• Activity:
Please restate exactly what appears in the records below from the first line to the line where "theorem norm_succ_sub_le' (hK" is, that line included.

• Stored items:
□ □ □ □ □

/-- (34): `‖x_{n+1} - p‖ ≤ [1 - (1 - δ)² α_n] ‖x_n - p‖` (`0 ≤ δ ≤ 1`).
[cite: Berinde2007, Ch. 5 §5.4, Thm 5.8 (34), pp. 127–131] -/
theorem norm_succ_sub_le' (hK : Convex ℝ K) (hTK : MapsTo T K K)
    (hq : ∀ z ∈ K, ‖T z - p‖ ≤ δ * ‖z - p‖) (hδ : δ ∈ Icc (0 : ℝ) 1) {n : ℕ} (hn : x n ∈ K)
    (ha : α n ∈ Icc (0 : ℝ) 1) (hb : β n ∈ Icc (0 : ℝ) 1)
    (hx : x (n + 1) = (1 - α n) • x n + α n • T ((1 - β n) • x n + β n • T (x n))) :
    ‖x (n + 1) - p‖ ≤ (1 - (1 - δ) ^ 2 * α n) * ‖x n - p‖ :=
  (norm_succ_sub_le hK hTK hq hδ.1 hn ha hb hx).trans
    (mul_le_mul_of_nonneg_right (one_sub_le_one_sub_sq_mul hδ.1 hδ.2 ha.1 hb.1) (norm_nonneg _))

/-- The printed part of the proof of Theorem 5.6: when `‖T z - p‖ ≤ δ ‖z - p‖` on `K` with
`δ ≤ 1` (in particular for a quasi-nonexpansive `T`, `δ = 1`), `‖x_{n+1} - p‖ ≤ ‖x_n - p‖`, i.e.
`{‖x_n - p‖}` is non-increasing.
[cite: Berinde2007, Ch. 5 §5.4, proof of Thm 5.6, pp. 127–131] -/
theorem antitone_norm_sub (hK : Convex ℝ K) (hTK : MapsTo T K K)
    (hq : ∀ z ∈ K, ‖T z - p‖ ≤ δ * ‖z - p‖) (hδ : δ ∈ Icc (0 : ℝ) 1)
    (hα : ∀ n, α n ∈ Icc (0 : ℝ) 1) (hβ : ∀ n, β n ∈ Icc (0 : ℝ) 1) (hx0 : x 0 ∈ K)
    (hx : IsIshikawaSeq T α β x) :
    Antitone fun n => ‖x n - p‖ := by
  refine antitone_nat_of_succ_le fun n => ?_
  have h := norm_succ_sub_le hK hTK hq hδ.1 (hx.mem hK hTK hα hβ hx0 n) (hα n)
    (hβ n) (hx n)
  have hc : 1 - (1 - δ) * α n * (1 + δ * β n) ≤ 1 := by
    have : 0 ≤ (1 - δ) * α n * (1 + δ * β n) :=
      mul_nonneg (mul_nonneg (sub_nonneg.2 hδ.2) (hα n).1) (by nlinarith [hδ.1, (hβ n).1])
    linarith
  exact h.trans ((mul_le_mul_of_nonneg_right hc (norm_nonneg _)).trans_eq (one_mul _))

/-- (35): `‖x_n - p‖ ≤ Π_{k<n} [1 - (1 - δ)² α_k] · ‖x_0 - p‖`.
[cite: Berinde2007, Ch. 5 §5.4, Thm 5.8 (35), pp. 127–131] -/
theorem norm_sub_le_prod_mul (hK : Convex ℝ K) (hTK : MapsTo T K K)
    (hq : ∀ z ∈ K, ‖T z - p‖ ≤ δ * ‖z - p‖) (hδ : δ ∈ Icc (0 : ℝ) 1)
    (hα : ∀ n, α n ∈ Icc (0 : ℝ) 1) (hβ : ∀ n, β n ∈ Icc (0 : ℝ) 1) (hx0 : x 0 ∈ K)
    (hx : IsIshikawaSeq T α β x) (n : ℕ) :
    ‖x n - p‖ ≤ (∏ k ∈ Finset.range n, (1 - (1 - δ) ^ 2 * α k)) * ‖x 0 - p‖ := by
  induction n with
  | zero => simp
  | succ n ih =>
    have h34 := norm_succ_sub_le' hK hTK hq hδ (hx.mem hK hTK hα hβ hx0 n) (hα n)
      (hβ n) (hx n)
    have hc : 0 ≤ 1 - (1 - δ) ^ 2 * α n := by
      have h1 : (1 - δ) ^ 2 ≤ 1 := by nlinarith [hδ.1, hδ.2]
      nlinarith [(hα n).1, (hα n).2, sq_nonneg (1 - δ)]
    calc ‖x (n + 1) - p‖ ≤ (1 - (1 - δ) ^ 2 * α n) * ‖x n - p‖ := h34
      _ ≤ (1 - (1 - δ) ^ 2 * α n) *
            ((∏ k ∈ Finset.range n, (1 - (1 - δ) ^ 2 * α k)) * ‖x 0 - p‖) :=
          mul_le_mul_of_nonneg_left ih hc
      _ = (∏ k ∈ Finset.range (n + 1), (1 - (1 - δ) ^ 2 * α k)) * ‖x 0 - p‖ := by
          rw [Finset.prod_range_succ]; ring

/-- `Π_{k<n} [1 - (1 - δ)² α_k] → 0` when `0 ≤ δ < 1`, `α_k ∈ [0, 1]` and `Σ α_k = ∞`.
[cite: Berinde2007, Ch. 5 §5.4, proof of Thm 5.8 (after (35)), pp. 127–131] -/
theorem tendsto_prod_one_sub_sq_mul (hδ : δ ∈ Ico (0 : ℝ) 1) (hα : ∀ n, α n ∈ Icc (0 : ℝ) 1)
    (hdiv : Tendsto (fun n => ∑ k ∈ Finset.range n, α k) atTop atTop) :
    Tendsto (fun n => ∏ k ∈ Finset.range n, (1 - (1 - δ) ^ 2 * α k)) atTop (𝓝 0) := by
  have hc : 0 < (1 - δ) ^ 2 := pow_pos (sub_pos.2 hδ.2) 2
  have hc1 : (1 - δ) ^ 2 ≤ 1 := by nlinarith [hδ.1, hδ.2]
  have hle1 : ∀ k, (1 - δ) ^ 2 * α k ≤ 1 := fun k => by nlinarith [(hα k).1, (hα k).2]
  -- `Σ_{k<n} (1 - δ)² α_k → ∞`
  have hsum : Tendsto (fun n => ∑ k ∈ Finset.range n, (1 - δ) ^ 2 * α k) atTop atTop := by
    simp_rw [← Finset.mul_sum]
    exact hdiv.const_mul_atTop hc
  -- `Π_{k<n} (1 - u_k) ≤ exp (-Σ_{k<n} u_k)` from `1 - u ≤ e^{-u}`, and the right side tends to `0`
  have hexp : Tendsto (fun n => Real.exp (-∑ k ∈ Finset.range n, (1 - δ) ^ 2 * α k)) atTop
      (𝓝 0) := Real.tendsto_exp_atBot.comp (tendsto_neg_atTop_atBot.comp hsum)
  refine tendsto_of_tendsto_of_tendsto_of_le_of_le tendsto_const_nhds hexp
    (fun n => Finset.prod_nonneg fun k _ => sub_nonneg.2 (hle1 k)) fun n => ?_
  rw [← Finset.sum_neg_distrib, Real.exp_sum]
  exact Finset.prod_le_prod (fun k _ => sub_nonneg.2 (hle1 k))
    fun k _ => Real.one_sub_le_exp_neg _

/-- The conclusion of the proof of Theorem 5.8, under the only property of `T` it uses: if `K` is
convex, `T(K) ⊆ K`, `p ∈ E` satisfies `‖T z - p‖ ≤ δ ‖z - p‖` for all `z ∈ K` with `0 ≤ δ < 1`,
`α_n, β_n ∈ [0, 1]` and `Σ α_n = ∞`, then the Ishikawa iteration started in `K` converges
(strongly) to `p`.
[cite: Berinde2007, Ch. 5 §5.4, Thm 5.8 (proof), pp. 127–131] -/
theorem tendsto_of_norm_map_sub_le (hK : Convex ℝ K) (hTK : MapsTo T K K)
    (hq : ∀ z ∈ K, ‖T z - p‖ ≤ δ * ‖z - p‖) (hδ : δ ∈ Ico (0 : ℝ) 1)
    (hα : ∀ n, α n ∈ Icc (0 : ℝ) 1) (hβ : ∀ n, β n ∈ Icc (0 : ℝ) 1)
    (hdiv : Tendsto (fun n => ∑ k ∈ Finset.range n, α k) atTop atTop) (hx0 : x 0 ∈ K)
    (hx : IsIshikawaSeq T α β x) :
    Tendsto x atTop (𝓝 p) := by
  rw [tendsto_iff_norm_sub_tendsto_zero]
  have hlim := (tendsto_prod_one_sub_sq_mul hδ hα hdiv).mul_const ‖x 0 - p‖
  rw [zero_mul] at hlim
  exact tendsto_of_tendsto_of_tendsto_of_le_of_le tendsto_const_nhds hlim
    (fun n => norm_nonneg _)
    (norm_sub_le_prod_mul hK hTK hq ⟨hδ.1, hδ.2.le⟩ hα hβ hx0 hx)

omit [NormedSpace ℝ E] in
/-- Under `‖T z - p‖ ≤ δ ‖z - p‖` on `K` with `δ < 1`, `p` is the only fixed point of `T` in `K`
("the fixed point" in Theorem 5.8).
[cite: Berinde2007, Ch. 5 §5.4, Thm 5.8, pp. 127–131] -/
theorem eq_of_norm_map_sub_le (hq : ∀ z ∈ K, ‖T z - p‖ ≤ δ * ‖z - p‖) (hδ : δ < 1) {q : E}
    (hqK : q ∈ K) (hTq : T q = q) : q = p := by
  have h := hq q hqK
  rw [hTq] at h
  have h0 : ‖q - p‖ = 0 := by nlinarith [norm_nonneg (q - p)]
  exact sub_eq_zero.1 (norm_eq_zero.1 h0)

end Engine

/-! ## Condition (8) of Ch. 4 (= (42) of Ch. 2) and Theorem 5.8 -/

section Operators

variable {T : E → E} {α β : ℕ → ℝ} {x : ℕ → E} {p : E}

omit [NormedSpace ℝ E] in
/-- (31)/(33): condition (8) of Ch. 4, `‖T x - T y‖ ≤ θ ‖x - y‖ + L ‖x - T x‖`, applied with
`x := p` a fixed point gives `‖T z - p‖ ≤ θ ‖z - p‖`.
[cite: Berinde2007, Ch. 5 §5.4, Thm 5.8 (31), (33), pp. 127–131] -/
theorem norm_map_sub_le_of_cond {θ L : ℝ} (h : BerindeUniquenessCondition T θ L) (hp : T p = p)
    (z : E) : ‖T z - p‖ ≤ θ * ‖z - p‖ := by
  have h1 := h.dist_le p z
  rw [hp, dist_self, mul_zero, add_zero, dist_comm, dist_comm p z, dist_eq_norm,
    dist_eq_norm] at h1
  exact h1

/-- Theorem 5.8 in the generality its proof gives: if `T : E → E` satisfies condition (8) of
Ch. 4, `BerindeUniquenessCondition T θ L` (`0 ≤ θ < 1`), and `p` is a fixed point, then for
`α_n, β_n ∈ [0, 1]` with `Σ α_n = ∞` the Ishikawa iteration converges to `p` from every `x_0`.
(Theorem 7.2 of the book, `IterationStability.tendsto_ishikawa_of_cond4` in the tree, has the same
conclusion under `α_n ≥ α > 0`.)
[cite: Berinde2007, Ch. 5 §5.4, Thm 5.8, pp. 127–131] -/
theorem tendsto_of_cond {θ L : ℝ} (h : BerindeUniquenessCondition T θ L) (hp : T p = p)
    (hα : ∀ n, α n ∈ Icc (0 : ℝ) 1) (hβ : ∀ n, β n ∈ Icc (0 : ℝ) 1)
    (hdiv : Tendsto (fun n => ∑ k ∈ Finset.range n, α k) atTop atTop)
    (hx : IsIshikawaSeq T α β x) :
    Tendsto x atTop (𝓝 p) :=
  tendsto_of_norm_map_sub_le convex_univ (mapsTo_univ T univ)
    (fun z _ => norm_map_sub_le_of_cond h hp z) ⟨h.nonneg, h.lt_one⟩ hα hβ hdiv (mem_univ _) hx

/-- **Theorem 5.8** (Berinde 2004), for a Zamfirescu operator `T` on `E` with fixed point `p`:
for `α_n, β_n ∈ [0, 1]` with (ii) `Σ α_n = ∞`, the Ishikawa iteration (28)–(29) converges
strongly to `p` from every starting point.
[cite: Berinde2007, Ch. 5 §5.4, Thm 5.8, pp. 127–131] -/
theorem tendsto_of_zamfirescu {a b c : ℝ} (h : IsZamfirescuMapping T a b c) (hp : T p = p)
    (hα : ∀ n, α n ∈ Icc (0 : ℝ) 1) (hβ : ∀ n, β n ∈ Icc (0 : ℝ) 1)
    (hdiv : Tendsto (fun n => ∑ k ∈ Finset.range n, α k) atTop atTop)
    (hx : IsIshikawaSeq T α β x) :
    Tendsto x atTop (𝓝 p) :=
  tendsto_of_cond h.berindeUniquenessCondition hp hα hβ hdiv hx

/-- The estimate (35) of Theorem 5.8 with Zamfirescu's `δ` ((7) of Ch. 4,
`IsZamfirescuMapping.delta`): `‖x_n - p‖ ≤ Π_{k<n} [1 - (1 - δ)² α_k] · ‖x_0 - p‖`.
[cite: Berinde2007, Ch. 5 §5.4, Thm 5.8 (35), pp. 127–131] -/
theorem norm_sub_le_prod_mul_of_zamfirescu {a b c : ℝ} (h : IsZamfirescuMapping T a b c)
    (hp : T p = p) (hα : ∀ n, α n ∈ Icc (0 : ℝ) 1) (hβ : ∀ n, β n ∈ Icc (0 : ℝ) 1)
    (hx : IsIshikawaSeq T α β x) (n : ℕ) :
    ‖x n - p‖ ≤ (∏ k ∈ Finset.range n, (1 - (1 - h.delta) ^ 2 * α k)) * ‖x 0 - p‖ :=
  norm_sub_le_prod_mul convex_univ (mapsTo_univ T univ)
    (fun z _ => norm_map_sub_le_of_cond h.berindeUniquenessCondition hp z)
    ⟨h.delta_nonneg, h.delta_lt_one.le⟩ hα hβ (mem_univ _) hx n

/-- **Theorem 5.8** (Berinde 2004) with the fixed point produced by Theorem 2.4: for a Zamfirescu
operator `T` on a Banach space `E`, `α_n, β_n ∈ [0, 1]` with `Σ α_n = ∞`, there is a unique fixed
point `p` and the Ishikawa iteration converges strongly to it from every starting point.
[cite: Berinde2007, Ch. 5 §5.4, Thm 5.8, pp. 127–131] -/
theorem exists_tendsto_of_zamfirescu [CompleteSpace E] {a b c : ℝ}
    (h : IsZamfirescuMapping T a b c) (hα : ∀ n, α n ∈ Icc (0 : ℝ) 1)
    (hβ : ∀ n, β n ∈ Icc (0 : ℝ) 1)
    (hdiv : Tendsto (fun n => ∑ k ∈ Finset.range n, α k) atTop atTop)
    (hx : IsIshikawaSeq T α β x) :
    ∃ p : E, T p = p ∧ (∀ q, T q = q → q = p) ∧ Tendsto x atTop (𝓝 p) := by
  haveI : Nonempty E := ⟨x 0⟩
  obtain ⟨p, hp, hu⟩ := h.existsUnique_fixedPoint
  exact ⟨p, hp, hu, tendsto_of_zamfirescu h hp hα hβ hdiv hx⟩

/-- **Theorem 5.8** in the book's form `T : K → K`: `K` a closed convex subset of a Banach space
`E`, `T` mapping `K` into itself and Zamfirescu on `K` (the tree's `IsZamfirescuMapping` for the
restriction `hTK.restrict T K K : K → K`), `α_n, β_n ∈ [0, 1]`, `Σ α_n = ∞`, `x_0 ∈ K`: there is a
(unique in `K`) fixed point `p ∈ K` of `T` and the Ishikawa iteration converges strongly to it.
[cite: Berinde2007, Ch. 5 §5.4, Thm 5.8, pp. 127–131] -/
theorem exists_tendsto_of_zamfirescu_restrict [CompleteSpace E] {K : Set E} (hKc : IsClosed K)
    (hK : Convex ℝ K) (hTK : MapsTo T K K) {a b c : ℝ}
    (h : IsZamfirescuMapping (hTK.restrict T K K) a b c) (hα : ∀ n, α n ∈ Icc (0 : ℝ) 1)
    (hβ : ∀ n, β n ∈ Icc (0 : ℝ) 1)
    (hdiv : Tendsto (fun n => ∑ k ∈ Finset.range n, α k) atTop atTop) (hx0 : x 0 ∈ K)
    (hx : IsIshikawaSeq T α β x) :
    ∃ p ∈ K, T p = p ∧ (∀ q ∈ K, T q = q → q = p) ∧ Tendsto x atTop (𝓝 p) := by
  haveI : CompleteSpace K := hKc.completeSpace_coe
  haveI : Nonempty K := ⟨⟨x 0, hx0⟩⟩
  obtain ⟨q, hq, -⟩ := h.existsUnique_fixedPoint
  have hTq : T (q : E) = q := by
    have := congrArg Subtype.val hq
    rwa [MapsTo.val_restrict_apply] at this
  -- (31)/(33) on `K`, from Example 2.5 of the tree applied on the subtype `↥K`
  have hqc : ∀ z ∈ K, ‖T z - q‖ ≤ h.delta * ‖z - q‖ := by
    intro z hz
    have h1 := h.dist_map_fixedPoint_le hq ⟨z, hz⟩
    rw [Subtype.dist_eq, Subtype.dist_eq, MapsTo.val_restrict_apply, dist_eq_norm,
      dist_eq_norm] at h1
    exact h1
  exact ⟨q, q.2, hTq, fun r hr hTr => eq_of_norm_map_sub_le hqc h.delta_lt_one hr hTr,
    tendsto_of_norm_map_sub_le hK hTK hqc ⟨h.delta_nonneg, h.delta_lt_one⟩ hα hβ hdiv hx0 hx⟩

□ □ □ □ □

• Output for this exercise:
/-- (34): `‖x_{n+1} - p‖ ≤ [1 - (1 - δ)² α_n] ‖x_n - p‖` (`0 ≤ δ ≤ 1`).
[cite: Berinde2007, Ch. 5 §5.4, Thm 5.8 (34), pp. 127–131] -/
theorem norm_succ_sub_le' (hK : Convex ℝ K) (hTK : MapsTo T K K)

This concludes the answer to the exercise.